I don’t know what any of them will be, but here are some new ventures that are definitely upcoming in 2021. Sam and Georgie Pearman, who already run two food pubs, will reopen the Double Red Duke in the Oxfordshire village of Kelmscott, with the assistance of Richard Turner, a veteran of Pitt Cue and Hawksmoor. Expect a charcoal grill working overtime and a killer steak and kidney pudding with oyster and bone marrow gravy. And you can’t keep Mark Hix down for long. He’s reopening the Fox Inn at Corscombe, Dorset, a sister business to his Oyster and Fish House at Lyme Regis.

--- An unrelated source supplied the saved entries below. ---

import Summits.QuantumFields.YangMills.Theorems.UnitScaleTiltFluctuationComparisonRegPrGlobalSlackLocalRowChiV4
import Summits.QuantumFields.YangMills.Theorems.UnitScaleTiltFluctuationComparisonRegPrGlobalSlackKernelLegRefOwnV4
import Summits.QuantumFields.YangMills.Theorems.UnitScaleTiltFluctuationComparisonRegPrGlobalSlackTermRefChi
import HarnessLib

/-!
# `UnitScaleTiltFluctuationComparisonRegPrGlobalSlackTermRefChiV4` — THE v4 TWIN (★★OWNER RULING g26-№14 (F-2b); P22b, width seat ym-ust-20520-w2 g4; skeleton v5kD; record-free decls imported from `…GlobalSlackTermRefChi`) of `…GlobalSlackTermRefChi` — THE LOCAL TWO-RUN SLACK ROW OF 3⁗χ AS ONE PER-RUN ROW AGAINST A RUN-COHERENT REFERENCE TERM TABLE, IN RAW
# TERM CURRENCY (crux `FluctuationComparisonRegPrIntL`, stmt-QuantumFields-20520, pen v5kC stub `stub_globalTwoRunSlackFamChiV4`; width seat ym-ust-20520-w3 g0, OWNER g24 re-point
# 23:08:53Z «the term-currency reference twin» of ★w1 g0's leg-currency `…GlobalSlackKernelLegRef`/`…RefOwn` (p582696/p583370), endorsed by ★r1 g4 23:08:00Z; YM₃ on the
# 3-torus is ladder rung R3, not the Clay problem)

WHY.  3⁗χ's irreducible content is ONE two-run row in raw term currency — the local slack row `GlobalSlackLocalToGlobal.PolymerCauchyMinAtTSlack` of the canonical term function
`canonPTRows (toCore ∘ p)` at the χ-record's canonical polymerisation (socket of reference `GlobalSlackCanonicalPolymers.K1aLocalSlackRowChiV4`, p582522; = ★r1 g4's
`K1aPolymerRowChiV4` at `σ = 7`).  Over the per-`K` `Classical.choice` witnesses of the hypothesis `OfV3ChiAt` (a SEPARATE existential for every `K`) a genuinely cross-`K` row is
unprovable in principle (finding F-g4-1); ★w1 g0 therefore FACTORS the two cross-run LEG rows through run-independent reference objects ([King1986] Prop. 3.6 read as «each run's
`k`-step objects are within `L^{−γk}` of the `n → ∞` limit», Thm 3.4 uniform in `n`) and reduces them to OWN-indexed per-run rows by pure geometry ((M6) `canonTreeLenRows_refineSet`,
`TreeLenRefinedOn`, `locMatched_canonRows`).  This file does the same ONE LEVEL LOWER, for the term values themselves, so that a v4 per-run (α) record has the option of displaying
ONE row per run (term closeness to a fixed reference table) instead of five:

* §1 `RefTermFam F` (a run-indexed table of reference term values read at the window datum on the comparison lattice), `RefTermCoherent R` (the table is matched along the
  refinement of point sets — the limit object), the per-run reference row in the form of record `TermRefRowT D PT R b₀ p₀ κ₁ a C` (run `K` at `(1+j, Y)` AND run `K+1` at
  `(2+j, refineSet Y)`, each against ITS OWN entry, indexed like the rows of record), the OWN-indexed row `TermRefOwnRowT` (ONE clause: run `K` on its own lattices, window,
  domains and tree length), **`termRefRowT_of_own`** (`LocMatched D → TreeLenRefinedOn D → TermRefOwnRowT … → TermRefRowT …`, pure geometry) and
  **`polymerCauchyMinAtTSlack_of_termRef`**: `RefTermCoherent R → TermRefRowT D PT R b₀ p₀ κ₁ a C → PolymerCauchyMinAtTSlack D PT b₀ p₀ κ₁ a σ (2C)` (triangle inequality;
  every slack order `σ`).
* §2 the sockets **`K1aTermRefRowChiV4`** / **`K1aTermRefOwnRowChiV4 L 𝔠 a₀ a₁ a`** (the reference table quantified BEFORE the (α) hypothesis — it depends on the family, the record
  and the coupling only, never on the (α) witnesses), `k1aTermRefRowChiV4_of_own` (geometry discharged at the χ-datum: `locMatched_canonRows`, `treeLenRefinedOn_canonRows`),
  **`k1aLocalSlackRowChiV4_of_termRefRowChiV4 : K1aTermRefRowChiV4 … → K1aLocalSlackRowChiV4 …`** and the capstones **`globalTwoRunSlackFamChiV4_of_k1aTermRefRowChiV4`** /
  **`globalTwoRunSlackFamChiV4_of_k1aTermRefOwnRowChiV4`** : ⟨THE TEXT OF `stub_globalTwoRunSlackFamChiV4` VERBATIM⟩ (via p582522).
CONSEQUENCE FOR THE v4 (α) RECORD (NODE O), term-currency option: 3⁗χ closes over per-`K` choice witnesses as soon as each run's record DISPLAYS the closeness of its canonical
localised term values (43) on its own `θ(n)`-windows to a FIXED coherent reference table (rate `(L^{−(1+j)})^a`, size `e^{−κ𝓛}·θ(n)²·x⁴`) — ONE row per run, no chart family.
HONEST FRAMING.  Hypothesis schemas + one triangle inequality + geometry; the per-run reference row is the UNPRINTED content in another shape (for non-abelian d = 3 neither the
limit table nor the rate is in print; [King1986] (3.56)/(3.58)–(3.61) is the abelian-Higgs mechanism); nothing of [Balaban1985UV3]/[King1986] is asserted; registry untouched
(`--supports stmt-QuantumFields-20520`); no claim about the crux, d = 4 or the mass gap.

References: C. King, CMP 102 (1986) 649–677 [King1986] (Thm 3.4 (3.9) p.656, (3.42) p.660, Prop. 3.6 (3.56) p.662, (3.58)–(3.61) p.663); T. Bałaban, CMP 102 (1985) 255–275
[Balaban1985UV3] ((24)–(25) p.262, (43)–(44) pp.266–267, (57) p.270); CMP 109 (1987) 249–301 [Balaban1987RG1] ((0.1) p.251).
-/

set_option autoImplicit false

noncomputable section

open scoped BigOperators
open Literature.MathematicalPhysics.QuantumFieldTheory.Balaban1983to89
open Literature.MathematicalPhysics.QuantumFieldTheory.Balaban1983to89.T3ContinuumYM3Torus
open Literature.MathematicalPhysics.QuantumFieldTheory.Balaban1983to89.T3UnitScaleTilt
open Literature.MathematicalPhysics.QuantumFieldTheory.Balaban1983to89.T3LevelShift
open Literature.MathematicalPhysics.QuantumFieldTheory.Balaban1983to89.T3AlphaInputsAC
open Literature.MathematicalPhysics.QuantumFieldTheory.Balaban1983to89.T3AlphaPolymerSocket
open Literature.MathematicalPhysics.QuantumFieldTheory.Balaban1983to89.T3AlphaInputsACTwoRun
open Literature.MathematicalPhysics.QuantumFieldTheory.Balaban1983to89.T3AlphaInputsACTwoRunLevel
open Literature.MathematicalPhysics.QuantumFieldTheory.Balaban1985CMP102
open Literature.MathematicalPhysics.QuantumFieldTheory.Balaban1985CMP102.Setting
open Summit.QuantumFields.Balaban3D.Carriers
open Summit.QuantumFields.Balaban3D.Proofs.Primitives
open Summit.QuantumFields.Balaban3D.Proofs.GroupModelLieC (lieC)
open Summit.QuantumFields.YangMills.Theorems
open Summit.QuantumFields.YangMills.Theorems.GlobalSlackLocalToGlobal (PolymerCauchyMinAtTSlack)
open Summit.QuantumFields.YangMills.Theorems.GlobalSlackKernelLeg (TreeLenRefinedOn treeLenRefinedOn_canonRows)

/-! ## §1 Reference term tables, the per-run reference rows, geometry and the triangle inequality (abstract datum) -/

namespace Summit.QuantumFields.YangMills.Theorems.GlobalSlackTermRef

variable {F : T3Family} {γ : ℝ}

-- (record-free `RefTermFam`: imported from the v3 module, not restated)

-- (record-free `RefTermCoherent`: imported from the v3 module, not restated)

-- (record-free `TermRefRowT`: imported from the v3 module, not restated)

-- (record-free `TermRefOwnRowT`: imported from the v3 module, not restated)

-- (record-free `termRefRowT_of_own`: imported from the v3 module, not restated)

-- (record-free `polymerCauchyMinAtTSlack_of_termRef`: imported from the v3 module, not restated)

end Summit.QuantumFields.YangMills.Theorems.GlobalSlackTermRef

/-! ## §2 The χ-sockets: the per-run reference row at the χ-record's canonical polymerisation ⟹ the local slack row ⟹ 3⁗χ, by name -/

namespace Summit.QuantumFields.YangMills.Theorems.GlobalSlackCanonicalPolymers

open Summit.QuantumFields.YangMills.Theorems.GlobalSlackTermRef

/-- **THE PER-RUN REFERENCE ROW (FORM OF RECORD) AT THE χ-RECORD'S CANONICAL POLYMERISATION** (hypothesis schema, never asserted): a constant `C ≥ 0`, a coupling threshold,
and for every family / coupling in the lane's window a COHERENT REFERENCE TERM TABLE `R` — quantified BEFORE the (α) hypothesis, so it depends on the family, the record and the
coupling only, never on the (α) witnesses — such that every inhabited χ-package admits a coherent family `p : ∀ K, PkgAtV3Chi …` with the given [7]-constants whose canonical
term function obeys the per-run reference row `TermRefRowT` at the χ-datum, decay rate the record's `𝔠.κ`.  No chart family, no letter on the record.
[cite: King1986, Prop. 3.6 (3.56) p.662, (3.58)-(3.61) p.663; Balaban1985UV3, (43)-(44) pp.266-267] -/
def K1aTermRefRowChiV4 (L : ℕ) (𝔠 : AlphaConsts L (suGroupModel 2).N) (a₀ a₁ a : ℝ) : Prop :=
  ∃ (C γB : ℝ), 0 ≤ C ∧ 0 < γB ∧
    ∀ (F : T3Family) (γ : ℝ) (hF : F.L = L) (hγ : 0 < γ), γ ≤ γB → ∀ (hγ1 : γ ≤ (min (hF ▸ 𝔠).gamma0 1) ^ 2),
      ∃ R : RefTermFam F, RefTermCoherent R ∧
        (AlphaInputsT3AC.OfV4ChiAt F (hF ▸ 𝔠) a₀ a₁ →
          ∃ (p : ∀ K, AlphaInputsT3AC.PkgAtV4Chi F (hF ▸ 𝔠) γ hγ hγ1 K), (∀ K, (p K).a₀ = a₀ ∧ (p K).a₁ = a₁) ∧
            TermRefRowT (AlphaInputsT3AC.dataOfV4chi p (canonPolymerRows fun K => (p K).toRows)) (canonPTRows fun K => (p K).toRows) R
              (hF ▸ 𝔠).b₀ (hF ▸ 𝔠).p₀ (hF ▸ 𝔠).κ a C)

/-- **THE OWN-INDEXED PER-RUN REFERENCE ROW AT THE χ-RECORD'S CANONICAL POLYMERISATION** (hypothesis schema, never asserted): `K1aTermRefRowChiV4`'s text with the form-of-record row
`TermRefRowT` REPLACED by the own-indexed row `TermRefOwnRowT` (ONE clause per run) and the rate letter `0 ≤ a` kept implicit in the socket's `0 < a` — the shape a v4 per-run
(α) record would display in term currency. [cite: King1986, Prop. 3.6 (3.56) p.662, (3.58)-(3.61) p.663; Balaban1985UV3, (43)-(44) pp.266-267] -/
def K1aTermRefOwnRowChiV4 (L : ℕ) (𝔠 : AlphaConsts L (suGroupModel 2).N) (a₀ a₁ a : ℝ) : Prop :=
  ∃ (C γB : ℝ), 0 ≤ C ∧ 0 < γB ∧
    ∀ (F : T3Family) (γ : ℝ) (hF : F.L = L) (hγ : 0 < γ), γ ≤ γB → ∀ (hγ1 : γ ≤ (min (hF ▸ 𝔠).gamma0 1) ^ 2),
      ∃ R : RefTermFam F, RefTermCoherent R ∧
        (AlphaInputsT3AC.OfV4ChiAt F (hF ▸ 𝔠) a₀ a₁ →
          ∃ (p : ∀ K, AlphaInputsT3AC.PkgAtV4Chi F (hF ▸ 𝔠) γ hγ hγ1 K), (∀ K, (p K).a₀ = a₀ ∧ (p K).a₁ = a₁) ∧
            TermRefOwnRowT (AlphaInputsT3AC.dataOfV4chi p (canonPolymerRows fun K => (p K).toRows)) (canonPTRows fun K => (p K).toRows) R
              (hF ▸ 𝔠).b₀ (hF ▸ 𝔠).p₀ (hF ▸ 𝔠).κ a C)

/-- **THE OWN-INDEXED SOCKET GIVES THE FORM OF RECORD AT THE χ-DATUM** for a nonnegative rate exponent (`termRefRowT_of_own`; geometry discharged: `locMatched_canonRows`,
`GlobalSlackKernelLeg.treeLenRefinedOn_canonRows` (★w1 g0 (M6)); window letters from the record: `0 < 𝔠.κ`, `𝔠.b₀ > 0`, `γ ≤ (min γ₀ 1)² ≤ 1`).
[cite: King1986, Prop. 3.6 (3.56) p.662; Balaban1985UV3, (24)-(25) p.262; Balaban1987RG1, (0.1) p.251] -/
theorem k1aTermRefRowChiV4_of_own {L : ℕ} {𝔠 : AlphaConsts L (suGroupModel 2).N} {a₀ a₁ a : ℝ} (ha : 0 ≤ a) (h : K1aTermRefOwnRowChiV4 L 𝔠 a₀ a₁ a) :
    K1aTermRefRowChiV4 L 𝔠 a₀ a₁ a := by
  obtain ⟨C, γB, hC, hγB, hall⟩ := h
  refine ⟨C, γB, hC, hγB, fun F γ hF hγ hγle hγ1 => ?_⟩
  subst hF
  obtain ⟨R, hR, hrow⟩ := hall F γ rfl hγ hγle hγ1
  refine ⟨R, hR, fun hOf => ?_⟩
  obtain ⟨p, hp, hT⟩ := hrow hOf
  have hγ1' : γ ≤ 1 := hγ1.trans (sq_min_one_le _ 𝔠.gamma0_pos)
  exact ⟨p, hp, termRefRowT_of_own (locMatched_canonRows fun K => (p K).toRows) (treeLenRefinedOn_canonRows fun K => (p K).toRows)
    (kappa_record_admissible 𝔠).1.le hC ha F.hL.2.le hγ hγ1' 𝔠.b₀_pos hT⟩

/-- **THE PER-RUN REFERENCE ROW GIVES THE LOCAL SLACK ROW OF REFERENCE** (`K1aLocalSlackRowChiV4`, p582522) with `σ := 7` and constant `2C` (`polymerCauchyMinAtTSlack_of_termRef`;
`1 ≤ L`, `γ ≤ 1`, `0 < b₀` from the family and the record). [cite: King1986, Thm 3.4 (3.9) p.656, Prop. 3.6 (3.56) p.662] -/
theorem k1aLocalSlackRowChiV4_of_termRefRowChiV4 {L : ℕ} {𝔠 : AlphaConsts L (suGroupModel 2).N} {a₀ a₁ a : ℝ} (h : K1aTermRefRowChiV4 L 𝔠 a₀ a₁ a) :
    K1aLocalSlackRowChiV4 L 𝔠 a₀ a₁ a := by
  obtain ⟨C, γB, hC, hγB, hall⟩ := h
  refine ⟨7, 2 * C, γB, le_rfl, by positivity, hγB, fun F γ hF hγ hγle hγ1 hOf => ?_⟩
  subst hF
  obtain ⟨R, hR, hrow⟩ := hall F γ rfl hγ hγle hγ1
  obtain ⟨p, hp, hT⟩ := hrow hOf
  have hγ1' : γ ≤ 1 := hγ1.trans (sq_min_one_le _ 𝔠.gamma0_pos)
  exact ⟨p, hp, polymerCauchyMinAtTSlack_of_termRef 7 F.hL.2.le hγ hγ1' 𝔠.b₀_pos hC hR hT⟩

/-- **THE PEN's STUB 3⁗χ `stub_globalTwoRunSlackFamChiV4` FROM THE PER-RUN REFERENCE ROW IN RAW TERM CURRENCY, BY NAME** (text VERBATIM, OWNER C3 pen `birth_v5kC.lean` :43):
`k1aLocalSlackRowChiV4_of_termRefRowChiV4` then p582522's `globalTwoRunSlackFamChiV4_of_k1aLocalSlackRowChiV4`. [cite: King1986, Thm 3.4 (3.9) p.656, (3.42) p.660, Prop. 3.6 (3.56) p.662; Balaban1985UV3, (7) p.257, (43)-(46) pp.266-267, (57) p.270] -/
theorem globalTwoRunSlackFamChiV4_of_k1aTermRefRowChiV4
    (h : ∀ (L : ℕ), Odd L → 7 ≤ L → ∀ (𝔠 : AlphaConsts L (suGroupModel 2).N) (a₀ a₁ : ℝ), 0 < a₀ → 0 < a₁ → 𝔠.B₃ * a₁ ≤ a₀ →
      ∃ a : ℝ, 0 < a ∧ a < 1 ∧ K1aTermRefRowChiV4 L 𝔠 a₀ a₁ a) :
    ∀ (L : ℕ), Odd L → 7 ≤ L → ∀ (𝔠 : Summit.QuantumFields.Balaban3D.Proofs.Primitives.AlphaConsts L (Summit.QuantumFields.Balaban3D.Carriers.suGroupModel 2).N)
      (a₀ a₁ : ℝ), 0 < a₀ → 0 < a₁ → 𝔠.B₃ * a₁ ≤ a₀ →
      ∃ a : ℝ, 0 < a ∧ ∃ γB : ℝ, 0 < γB ∧ ∀ (F : T3Family) (γ : ℝ) (hF : F.L = L) (hγ : 0 < γ), γ ≤ γB →
        ∀ (hγ1 : γ ≤ (min (hF ▸ 𝔠).gamma0 1) ^ 2),
          Summit.QuantumFields.YangMills.Theorems.AlphaInputsT3AC.OfV4ChiAt F (hF ▸ 𝔠) a₀ a₁ →
          ∃ (p : ∀ K, Summit.QuantumFields.YangMills.Theorems.AlphaInputsT3AC.PkgAtV4Chi F (hF ▸ 𝔠) γ hγ hγ1 K),
            (∀ K, (p K).a₀ = a₀ ∧ (p K).a₁ = a₁) ∧
            ∃ (π : Summit.QuantumFields.YangMills.Theorems.AlphaInputsT3AC.PolymerT3 F) (σ : ℕ) (C : ℝ), 7 ≤ σ ∧ 0 ≤ C ∧
              Summit.QuantumFields.YangMills.Theorems.GlobalSlack.GlobalSupRateTSlack (Summit.QuantumFields.YangMills.Theorems.AlphaInputsT3AC.dataOfV4chi p π) (hF ▸ 𝔠).b₀ (hF ▸ 𝔠).p₀ a σ C :=
  globalTwoRunSlackFamChiV4_of_k1aLocalSlackRowChiV4 fun L hLo h7 𝔠 a₀ a₁ ha0 ha1 hw => by
    obtain ⟨a, ha, ha1, hT⟩ := h L hLo h7 𝔠 a₀ a₁ ha0 ha1 hw
    exact ⟨a, ha, ha1, k1aLocalSlackRowChiV4_of_termRefRowChiV4 hT⟩

/-- **THE PEN's STUB 3⁗χ FROM THE OWN-INDEXED PER-RUN REFERENCE ROW IN RAW TERM CURRENCY, BY NAME** — ONE displayed row per run, no chart family
(`k1aTermRefRowChiV4_of_own` with `0 ≤ a` from the socket's `0 < a`, then `globalTwoRunSlackFamChiV4_of_k1aTermRefRowChiV4`). [cite: King1986, Thm 3.4 (3.9) p.656, Prop. 3.6 (3.56) p.662, (3.58)-(3.61) p.663; Balaban1985UV3, (43)-(46) pp.266-267] -/
theorem globalTwoRunSlackFamChiV4_of_k1aTermRefOwnRowChiV4
    (h : ∀ (L : ℕ), Odd L → 7 ≤ L → ∀ (𝔠 : AlphaConsts L (suGroupModel 2).N) (a₀ a₁ : ℝ), 0 < a₀ → 0 < a₁ → 𝔠.B₃ * a₁ ≤ a₀ →
      ∃ a : ℝ, 0 < a ∧ a < 1 ∧ K1aTermRefOwnRowChiV4 L 𝔠 a₀ a₁ a) :
    ∀ (L : ℕ), Odd L → 7 ≤ L → ∀ (𝔠 : Summit.QuantumFields.Balaban3D.Proofs.Primitives.AlphaConsts L (Summit.QuantumFields.Balaban3D.Carriers.suGroupModel 2).N)
      (a₀ a₁ : ℝ), 0 < a₀ → 0 < a₁ → 𝔠.B₃ * a₁ ≤ a₀ →
      ∃ a : ℝ, 0 < a ∧ ∃ γB : ℝ, 0 < γB ∧ ∀ (F : T3Family) (γ : ℝ) (hF : F.L = L) (hγ : 0 < γ), γ ≤ γB →
        ∀ (hγ1 : γ ≤ (min (hF ▸ 𝔠).gamma0 1) ^ 2),
          Summit.QuantumFields.YangMills.Theorems.AlphaInputsT3AC.OfV4ChiAt F (hF ▸ 𝔠) a₀ a₁ →
          ∃ (p : ∀ K, Summit.QuantumFields.YangMills.Theorems.AlphaInputsT3AC.PkgAtV4Chi F (hF ▸ 𝔠) γ hγ hγ1 K),
            (∀ K, (p K).a₀ = a₀ ∧ (p K).a₁ = a₁) ∧
            ∃ (π : Summit.QuantumFields.YangMills.Theorems.AlphaInputsT3AC.PolymerT3 F) (σ : ℕ) (C : ℝ), 7 ≤ σ ∧ 0 ≤ C ∧
              Summit.QuantumFields.YangMills.Theorems.GlobalSlack.GlobalSupRateTSlack (Summit.QuantumFields.YangMills.Theorems.AlphaInputsT3AC.dataOfV4chi p π) (hF ▸ 𝔠).b₀ (hF ▸ 𝔠).p₀ a σ C :=
  globalTwoRunSlackFamChiV4_of_k1aTermRefRowChiV4 fun L hLo h7 𝔠 a₀ a₁ ha0 ha1 hw => by
    obtain ⟨a, ha, ha1, hT⟩ := h L hLo h7 𝔠 a₀ a₁ ha0 ha1 hw
    exact ⟨a, ha, ha1, k1aTermRefRowChiV4_of_own ha.le hT⟩

end Summit.QuantumFields.YangMills.Theorems.GlobalSlackCanonicalPolymers

end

He’s promising rabbit brawn with piccalilli and a gamekeeper’s hotpot.
Graeme Cheevers, who won a Michelin star while head chef of the Isle of Eriska Hotel, says he’s hoping to do it again at Unalome in Glasgow on what was the Sisters restaurant. Chef Emily Scott will see her pop-up at the Watergate Bay Hotel in Cornwall go permanent from March with a seafood and plant-based menu, including the likes of roasted scallops with truffle butter, and buffalo mozzarella panna cotta with basil and tomatoes. And back in London there’s a brave plan to relaunch the once legendary Langan’s Brasserie.
It’s a random selection, but proof that, despite it all, there remains a willingness to try. That’s a cause for optimism. Because restaurants don’t just feed us and bring us together. As well as providing serious careers, the hospitality industry has historically been a source of mass employment. It provides temporary jobs for people working on other things: students paying their way through university, actors between jobs, painters struggling over their art. Restaurants, hotels and pubs are part of an economic web that helps underpin our very cultural life. There are many reasons why we need the hospitality industry to fight its way back to good health in 2021; a good dinner is only one of them.